Only the lines containing "cite" should appear in the answer, copied from the listing below.

=== INPUT DATA ===

/-- **Fourier coefficients of a weak derivative** (torus form of step 1 of the proof of
Evans 2010, §5.8 Thm. 8: `(D^α u)^ = (iy)^α û`): if `g` is a weak `i`-th partial derivative of `f`
on `T^d` (both integrable, values in a complex normed space), then `ĝ(n) = 2πi nᵢ f̂(n)` for every
`n ∈ ℤ^d`. Test the weak identity `∫ ∂ᵢφ • f = -∫ φ • g` with the smooth real functions
`φ = Re e_{-n}`, `Im e_{-n}`, recombine with `∫ ψ • h = ∫ Re ψ • h + i ∫ Im ψ • h`, and use
`∂ᵢ e_{-n} = -2πi nᵢ e_{-n}` (Grafakos 2014, Prop. 3.1.2 (10)).
[cite: Evans2010, §5.8 Thm. 8 (Characterization of H^k by Fourier transform) proof step 1] -/
theorem mFourierCoeff_eq_of_hasWeakPartialDeriv {i : d} {f g : UnitAddTorus d → F}
    (hf : Integrable f volume) (hg : Integrable g volume) (h : HasWeakPartialDeriv i f g)
    (n : d → ℤ) :
    mFourierCoeff g n = (2 * Real.pi * Complex.I * (n i)) • mFourierCoeff f n := by
  have hχ : IsSmooth (⇑(mFourier (-n)) : UnitAddTorus d → ℂ) := isSmooth_mFourier (-n)
  have hre : IsSmooth fun y => (mFourier (-n) y).re := hχ.comp_clm Complex.reCLM
  have him : IsSmooth fun y => (mFourier (-n) y).im := hχ.comp_clm Complex.imCLM
  set c : ℂ := 2 * Real.pi * Complex.I * ((-n) i) with hc
  have hcχ : IsSmooth (fun x => c * mFourier (-n) x) := contDiff_const.mul hχ
  -- derivatives of the real and imaginary parts of the character `e_{-n}`
  have hdre : ∀ x, partialDeriv i (fun y => (mFourier (-n) y).re) x = (c * mFourier (-n) x).re :=
    fun x => by
    have h1 := partialDeriv_clm_comp hχ Complex.reCLM i x
    rw [partialDeriv_mFourier] at h1
    exact h1
  have hdim : ∀ x, partialDeriv i (fun y => (mFourier (-n) y).im) x = (c * mFourier (-n) x).im :=
    fun x => by
    have h1 := partialDeriv_clm_comp hχ Complex.imCLM i x
    rw [partialDeriv_mFourier] at h1
    exact h1
  -- the weak identity tested with `Re e_{-n}` and `Im e_{-n}`
  have h1 := h (fun y => (mFourier (-n) y).re) hre
  have h2 := h (fun y => (mFourier (-n) y).im) him
  beta_reduce at h1 h2
  simp_rw [hdre] at h1
  simp_rw [hdim] at h2
  have h1' : ∫ x, (mFourier (-n) x).re • g x = -∫ x, (c * mFourier (-n) x).re • f x := by
    rw [h1, neg_neg]
  have h2' : ∫ x, (mFourier (-n) x).im • g x = -∫ x, (c * mFourier (-n) x).im • f x := by
    rw [h2, neg_neg]
  calc mFourierCoeff g n = ∫ x, mFourier (-n) x • g x := mFourierCoeff_eq_integral_volume g n
    _ = (∫ x, (mFourier (-n) x).re • g x) + Complex.I • ∫ x, (mFourier (-n) x).im • g x :=
        integral_smul_eq_re_add_I_smul_im hχ hg
    _ = -((∫ x, (c * mFourier (-n) x).re • f x) +
          Complex.I • ∫ x, (c * mFourier (-n) x).im • f x) := by
        rw [h1', h2', smul_neg, neg_add]
    _ = -∫ x, (c * mFourier (-n) x) • f x := by rw [integral_smul_eq_re_add_I_smul_im hcχ hf]
    _ = -(c • mFourierCoeff f n) := by
        rw [mFourierCoeff_eq_integral_volume, ← integral_smul]
        congr 1
        refine integral_congr_ae (ae_of_all _ fun x => ?_)
        simp only [smul_smul]
    _ = (2 * Real.pi * Complex.I * (n i)) • mFourierCoeff f n := by
        rw [← neg_smul]
        congr 1
        simp only [hc, Pi.neg_apply, Int.cast_neg]
        ring

/-- **A function with the coefficients of a derivative is a weak derivative** (torus form of
step 2 of the proof of Evans 2010, §5.8 Thm. 8: `u_α := ((iy)^α û)ˇ` satisfies
`∫ D^αφ u = (-1)^{|α|} ∫ φ u_α`): if `f, g` are integrable on `T^d` with `ĝ(n) = 2πi nᵢ f̂(n)` for
all `n`, then `g` is a weak `i`-th partial derivative of `f`. For smooth real `φ`, both
`∫ ∂ᵢφ • f` and `-∫ φ • g` equal `∑ₙ 2πi nᵢ φ̂(n) • f̂(-n)` by the pairing formula
`Torus.hasSum_mFourierCoeff_smul_mFourierCoeff_neg` and `𝓕(∂ᵢφ)(n) = 2πi nᵢ φ̂(n)`
(Grafakos 2014, Prop. 3.1.2 (10); `Torus.mFourierCoeff_partialDeriv`).
[cite: Evans2010, §5.8 Thm. 8 (Characterization of H^k by Fourier transform) proof step 2] -/
theorem hasWeakPartialDeriv_of_forall_mFourierCoeff_eq {i : d} {f g : UnitAddTorus d → F}
    (hf : Integrable f volume) (hg : Integrable g volume)
    (hcoeff : ∀ n : d → ℤ,
      mFourierCoeff g n = (2 * Real.pi * Complex.I * (n i)) • mFourierCoeff f n) :
    HasWeakPartialDeriv i f g := by
  intro φ hφ
  have hΦ : IsSmooth (fun x => (φ x : ℂ)) := hφ.ofReal_comp
  have hdΦ : IsSmooth (partialDeriv i fun x => (φ x : ℂ)) := hΦ.partialDeriv i
  have h1 := hasSum_mFourierCoeff_smul_mFourierCoeff_neg hdΦ hf
  have h2 := (hasSum_mFourierCoeff_smul_mFourierCoeff_neg hΦ hg).neg
  have hv1 : ∫ x, partialDeriv i (fun y => (φ y : ℂ)) x • f x = ∫ x, partialDeriv i φ x • f x := by
    refine integral_congr_ae (ae_of_all _ fun x => ?_)
    simp only [partialDeriv_ofReal_comp hφ, Complex.coe_smul]
  have hv2 : ∫ x, (φ x : ℂ) • g x = ∫ x, φ x • g x :=
    integral_congr_ae (ae_of_all _ fun x => Complex.coe_smul _ _)
  rw [hv1] at h1
  rw [hv2] at h2
  refine h1.unique (h2.congr_fun fun n => ?_)
  rw [mFourierCoeff_partialDeriv hΦ i n, hcoeff (-n), smul_smul, ← neg_smul]
  congr 1
  simp only [smul_eq_mul, Pi.neg_apply, Int.cast_neg]
  ring

end WeakDeriv

/-! ## Weight algebra -/

section Weights

variable {F : Type*} [NormedAddCommGroup F] [NormedSpace ℂ F]

/-- Finiteness of the `H^s` norm is finiteness of the weighted sum `∑ₙ ⟨n⟩^{2s} ‖f̂(n)‖²`. [folklore] -/
theorem eSobolevNorm_lt_top_iff {s : ℝ} {f : UnitAddTorus d → F} :
    eSobolevNorm s f < ∞ ↔
      ∑' n : d → ℤ, ENNReal.ofReal (sobolevWeight s n ^ 2) * ‖mFourierCoeff f n‖ₑ ^ 2 < ∞ := by
  unfold eSobolevNorm
  exact ENNReal.rpow_lt_top_iff_of_pos (by norm_num)

/-- Weights of consecutive integer orders: `⟨n⟩^{2(k+1)} = ⟨n⟩^{2k} (1 + ∑ᵢ nᵢ²)` in `ℝ≥0∞`. [folklore] -/
theorem ofReal_sobolevWeight_natCast_succ_sq (k : ℕ) (n : d → ℤ) :
    ENNReal.ofReal (sobolevWeight ((k : ℝ) + 1) n ^ 2) =
      ENNReal.ofReal (sobolevWeight (k : ℝ) n ^ 2) *
        (1 + ∑ i, ENNReal.ofReal ((n i : ℝ) ^ 2)) := by
  have hk : ((k : ℝ) + 1) = ((k + 1 : ℕ) : ℝ) := by push_cast; ring
  rw [hk, sobolevWeight_natCast_sq, sobolevWeight_natCast_sq, pow_succ,
    ENNReal.ofReal_mul (one_add_freqNormSq_pow_nonneg n k), freqNormSq,
    ENNReal.ofReal_add zero_le_one (Finset.sum_nonneg fun i _ => sq_nonneg _), ENNReal.ofReal_one,
    ENNReal.ofReal_sum_of_nonneg fun i _ => sq_nonneg _]

/-- Weights of nonnegative integer order are at least one: `1 ≤ ⟨n⟩^{2k}`. [folklore] -/
theorem one_le_ofReal_sobolevWeight_natCast_sq (k : ℕ) (n : d → ℤ) :
    1 ≤ ENNReal.ofReal (sobolevWeight (k : ℝ) n ^ 2) := by
  rw [sobolevWeight_natCast_sq]
  exact ENNReal.one_le_ofReal.2 (one_le_pow₀ (one_le_one_add_freqNormSq n))

/-- `‖(2πi m) • a‖ₑ² = 4π² m² ‖a‖ₑ²` in `ℝ≥0∞`. [folklore] -/
theorem enorm_sq_two_pi_I_mul_smul (m : ℤ) (a : F) :
    ‖(2 * Real.pi * Complex.I * (m : ℂ)) • a‖ₑ ^ 2 =
      ENNReal.ofReal (4 * Real.pi ^ 2) * ENNReal.ofReal ((m : ℝ) ^ 2) * ‖a‖ₑ ^ 2 := by
  rw [enorm_smul, mul_pow, enorm_sq_two_pi_I_mul]

end Weights

/-! ## The discharge -/

section Main

variable [DecidableEq d]
variable {F : Type*} [NormedAddCommGroup F] [InnerProductSpace ℂ F] [CompleteSpace F]

/-- Discharge of the named fact `Torus.memSobolev_nat_iff_hasWeakPartialDeriv`: **integer-order
Sobolev spaces on `T^d` via weak derivatives** — for `k ∈ ℕ` and a complete inner-product target
`F`, `f ∈ H^{k+1}(T^d; F)` iff `f ∈ H^k` and every weak partial derivative `∂ᵢ f` exists in `H^k`
(torus analogue of Evans 2010, §5.8 Thm. 8, "Characterization of `H^k` by Fourier transform",
proved along Evans's two steps). `→`: `H^{k+1} ⊆ H^k`; the sequence `2πi nᵢ f̂(n)` is square
summable with weight `⟨n⟩^{2k}` (as `nᵢ² ⟨n⟩^{2k} ≤ ⟨n⟩^{2(k+1)}`), Riesz–Fischer
(Grafakos 2014, Prop. 3.2.7 (4); `Torus.exists_memLp_two_forall_mFourierCoeff_eq_of_summable`)
gives `g ∈ L²` with these coefficients, and `g` is a weak `i`-th derivative by
`Torus.hasWeakPartialDeriv_of_forall_mFourierCoeff_eq`. `←`: the coefficients of the weak
derivatives are `2πi nᵢ f̂(n)` (`Torus.mFourierCoeff_eq_of_hasWeakPartialDeriv`), and
`⟨n⟩^{2(k+1)} ‖f̂(n)‖² ≤ ⟨n⟩^{2k} ‖f̂(n)‖² + ∑ᵢ ⟨n⟩^{2k} ‖ĝᵢ(n)‖²` (`1 ≤ 4π²`) sums to a finite
quantity. [cite: Evans2010, §5.8 Thm. 8 (Characterization of H^k by Fourier transform; torus analogue)] -/
theorem memSobolev_nat_iff_hasWeakPartialDeriv_holds :
    memSobolev_nat_iff_hasWeakPartialDeriv (d := d) (F := F) := by
  intro k f
  constructor
  · -- `H^{k+1} ⊆ H^k`, and the weak derivatives are synthesised from `2πi nᵢ f̂(n)` (Riesz–Fischer)
    intro hf
    have hfk : MemSobolev (k : ℝ) f := hf.mono (by linarith)
    refine ⟨hfk, fun i => ?_⟩
    have hS := eSobolevNorm_lt_top_iff.1 hf.2
    -- the coefficients of the would-be derivative
    set a : (d → ℤ) → F := fun n => (2 * Real.pi * Complex.I * (n i)) • mFourierCoeff f n with ha
    -- `⟨n⟩^{2k} ‖a n‖² ≤ 4π² ⟨n⟩^{2(k+1)} ‖f̂(n)‖²`
    have hle : ∀ n, ENNReal.ofReal (sobolevWeight (k : ℝ) n ^ 2) * ‖a n‖ₑ ^ 2 ≤
        ENNReal.ofReal (4 * Real.pi ^ 2) *
          (ENNReal.ofReal (sobolevWeight ((k : ℝ) + 1) n ^ 2) * ‖mFourierCoeff f n‖ₑ ^ 2) := by
      intro n
      rw [ha, enorm_sq_two_pi_I_mul_smul, ofReal_sobolevWeight_natCast_succ_sq]
      have hi : ENNReal.ofReal ((n i : ℝ) ^ 2) ≤ 1 + ∑ j, ENNReal.ofReal ((n j : ℝ) ^ 2) :=
        le_add_left (Finset.single_le_sum (f := fun j => ENNReal.ofReal ((n j : ℝ) ^ 2))
          (fun j _ => zero_le) (Finset.mem_univ i))
      calc ENNReal.ofReal (sobolevWeight (k : ℝ) n ^ 2) *
            (ENNReal.ofReal (4 * Real.pi ^ 2) * ENNReal.ofReal ((n i : ℝ) ^ 2) *
              ‖mFourierCoeff f n‖ₑ ^ 2)
          = ENNReal.ofReal (4 * Real.pi ^ 2) *
            (ENNReal.ofReal (sobolevWeight (k : ℝ) n ^ 2) * ENNReal.ofReal ((n i : ℝ) ^ 2) *
              ‖mFourierCoeff f n‖ₑ ^ 2) := by ring
        _ ≤ ENNReal.ofReal (4 * Real.pi ^ 2) *
            (ENNReal.ofReal (sobolevWeight (k : ℝ) n ^ 2) *
              (1 + ∑ j, ENNReal.ofReal ((n j : ℝ) ^ 2)) * ‖mFourierCoeff f n‖ₑ ^ 2) := by
          gcongr
    have hfin : ∑' n, ENNReal.ofReal (sobolevWeight (k : ℝ) n ^ 2) * ‖a n‖ₑ ^ 2 < ∞ := by
      refine lt_of_le_of_lt (ENNReal.tsum_le_tsum hle) ?_
      rw [ENNReal.tsum_mul_left]
      exact ENNReal.mul_lt_top ENNReal.ofReal_lt_top hS
    -- in particular `a` is square summable: Riesz–Fischer gives `g ∈ L²` with `ĝ = a`
    have hfin0 : ∑' n, ‖a n‖ₑ ^ 2 < ∞ :=
      lt_of_le_of_lt (ENNReal.tsum_le_tsum fun n =>
        le_mul_of_one_le_left zero_le (one_le_ofReal_sobolevWeight_natCast_sq k n)) hfin
    have hsum : Summable fun n => ‖a n‖ ^ 2 := by
      simpa using ENNReal.summable_toReal hfin0.ne
    obtain ⟨g, hg2, hgc⟩ := exists_memLp_two_forall_mFourierCoeff_eq_of_summable hsum
    have hgi : Integrable g volume := hg2.integrable one_le_two
    refine ⟨g, hasWeakPartialDeriv_of_forall_mFourierCoeff_eq hf.1 hgi ?_, hgi, ?_⟩
    · intro n
      rw [hgc n]
    · rw [eSobolevNorm_lt_top_iff]
      simp_rw [hgc]
      exact hfin
  · -- the coefficients of the weak derivatives are `2πi nᵢ f̂(n)`; sum the weights
    rintro ⟨hfk, hg⟩
    choose g hg using hg
    refine ⟨hfk.1, ?_⟩
    have hcoeff : ∀ i n, mFourierCoeff (g i) n =
        (2 * Real.pi * Complex.I * (n i)) • mFourierCoeff f n := fun i n =>
      mFourierCoeff_eq_of_hasWeakPartialDeriv hfk.1 (hg i).2.1 (hg i).1 n
    -- `⟨n⟩^{2k} nᵢ² ‖f̂(n)‖² ≤ ⟨n⟩^{2k} ‖ĝᵢ(n)‖²` (`1 ≤ 4π²`)
    have hterm : ∀ n i, ENNReal.ofReal (sobolevWeight (k : ℝ) n ^ 2) *
        ENNReal.ofReal ((n i : ℝ) ^ 2) * ‖mFourierCoeff f n‖ₑ ^ 2 ≤
        ENNReal.ofReal (sobolevWeight (k : ℝ) n ^ 2) * ‖mFourierCoeff (g i) n‖ₑ ^ 2 := by
      intro n i
      rw [hcoeff i n, enorm_sq_two_pi_I_mul_smul]
      calc ENNReal.ofReal (sobolevWeight (k : ℝ) n ^ 2) * ENNReal.ofReal ((n i : ℝ) ^ 2) *
            ‖mFourierCoeff f n‖ₑ ^ 2
          = ENNReal.ofReal (sobolevWeight (k : ℝ) n ^ 2) *
            (1 * ENNReal.ofReal ((n i : ℝ) ^ 2) * ‖mFourierCoeff f n‖ₑ ^ 2) := by ring
        _ ≤ ENNReal.ofReal (sobolevWeight (k : ℝ) n ^ 2) *
            (ENNReal.ofReal (4 * Real.pi ^ 2) * ENNReal.ofReal ((n i : ℝ) ^ 2) *
              ‖mFourierCoeff f n‖ₑ ^ 2) := by
          gcongr
          exact ENNReal.one_le_ofReal.2 (by nlinarith [Real.two_le_pi])  -- `1 ≤ 4π²`
    -- `⟨n⟩^{2(k+1)} ‖f̂(n)‖² ≤ ⟨n⟩^{2k} ‖f̂(n)‖² + ∑ᵢ ⟨n⟩^{2k} ‖ĝᵢ(n)‖²`
    have hle : ∀ n, ENNReal.ofReal (sobolevWeight ((k : ℝ) + 1) n ^ 2) * ‖mFourierCoeff f n‖ₑ ^ 2 ≤
        ENNReal.ofReal (sobolevWeight (k : ℝ) n ^ 2) * ‖mFourierCoeff f n‖ₑ ^ 2 +
          ∑ i, ENNReal.ofReal (sobolevWeight (k : ℝ) n ^ 2) * ‖mFourierCoeff (g i) n‖ₑ ^ 2 := by
      intro n
      calc
        ENNReal.ofReal (sobolevWeight ((k : ℝ) + 1) n ^ 2) * ‖mFourierCoeff f n‖ₑ ^ 2
          = ENNReal.ofReal (sobolevWeight (k : ℝ) n ^ 2) * ‖mFourierCoeff f n‖ₑ ^ 2 +
            ∑ i, ENNReal.ofReal (sobolevWeight (k : ℝ) n ^ 2) * ENNReal.ofReal ((n i : ℝ) ^ 2) *
              ‖mFourierCoeff f n‖ₑ ^ 2 := by
            rw [ofReal_sobolevWeight_natCast_succ_sq, mul_add, mul_one, add_mul, Finset.mul_sum,
              Finset.sum_mul]
        _ ≤ _ := add_le_add le_rfl (Finset.sum_le_sum fun i _ => hterm n i)
    -- sum over `n`: `‖f‖²_{H^{k+1}} ≤ ‖f‖²_{H^k} + ∑ᵢ ‖gᵢ‖²_{H^k} < ∞`
    rw [eSobolevNorm_lt_top_iff]
    refine lt_of_le_of_lt (ENNReal.tsum_le_tsum hle) ?_
    rw [ENNReal.tsum_add, Summable.tsum_finsetSum fun _ _ => ENNReal.summable]
    exact ENNReal.add_lt_top.2 ⟨eSobolevNorm_lt_top_iff.1 hfk.2,
      ENNReal.sum_lt_top.2 fun i _ => eSobolevNorm_lt_top_iff.1 (hg i).2.2⟩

===

TASK RESPONSE —
[cite: Evans2010, §5.8 Thm. 8 (Characterization of H^k by Fourier transform) proof step 1] -/
[cite: Evans2010, §5.8 Thm. 8 (Characterization of H^k by Fourier transform) proof step 2] -/
quantity. [cite: Evans2010, §5.8 Thm. 8 (Characterization of H^k by Fourier transform; torus analogue)] -/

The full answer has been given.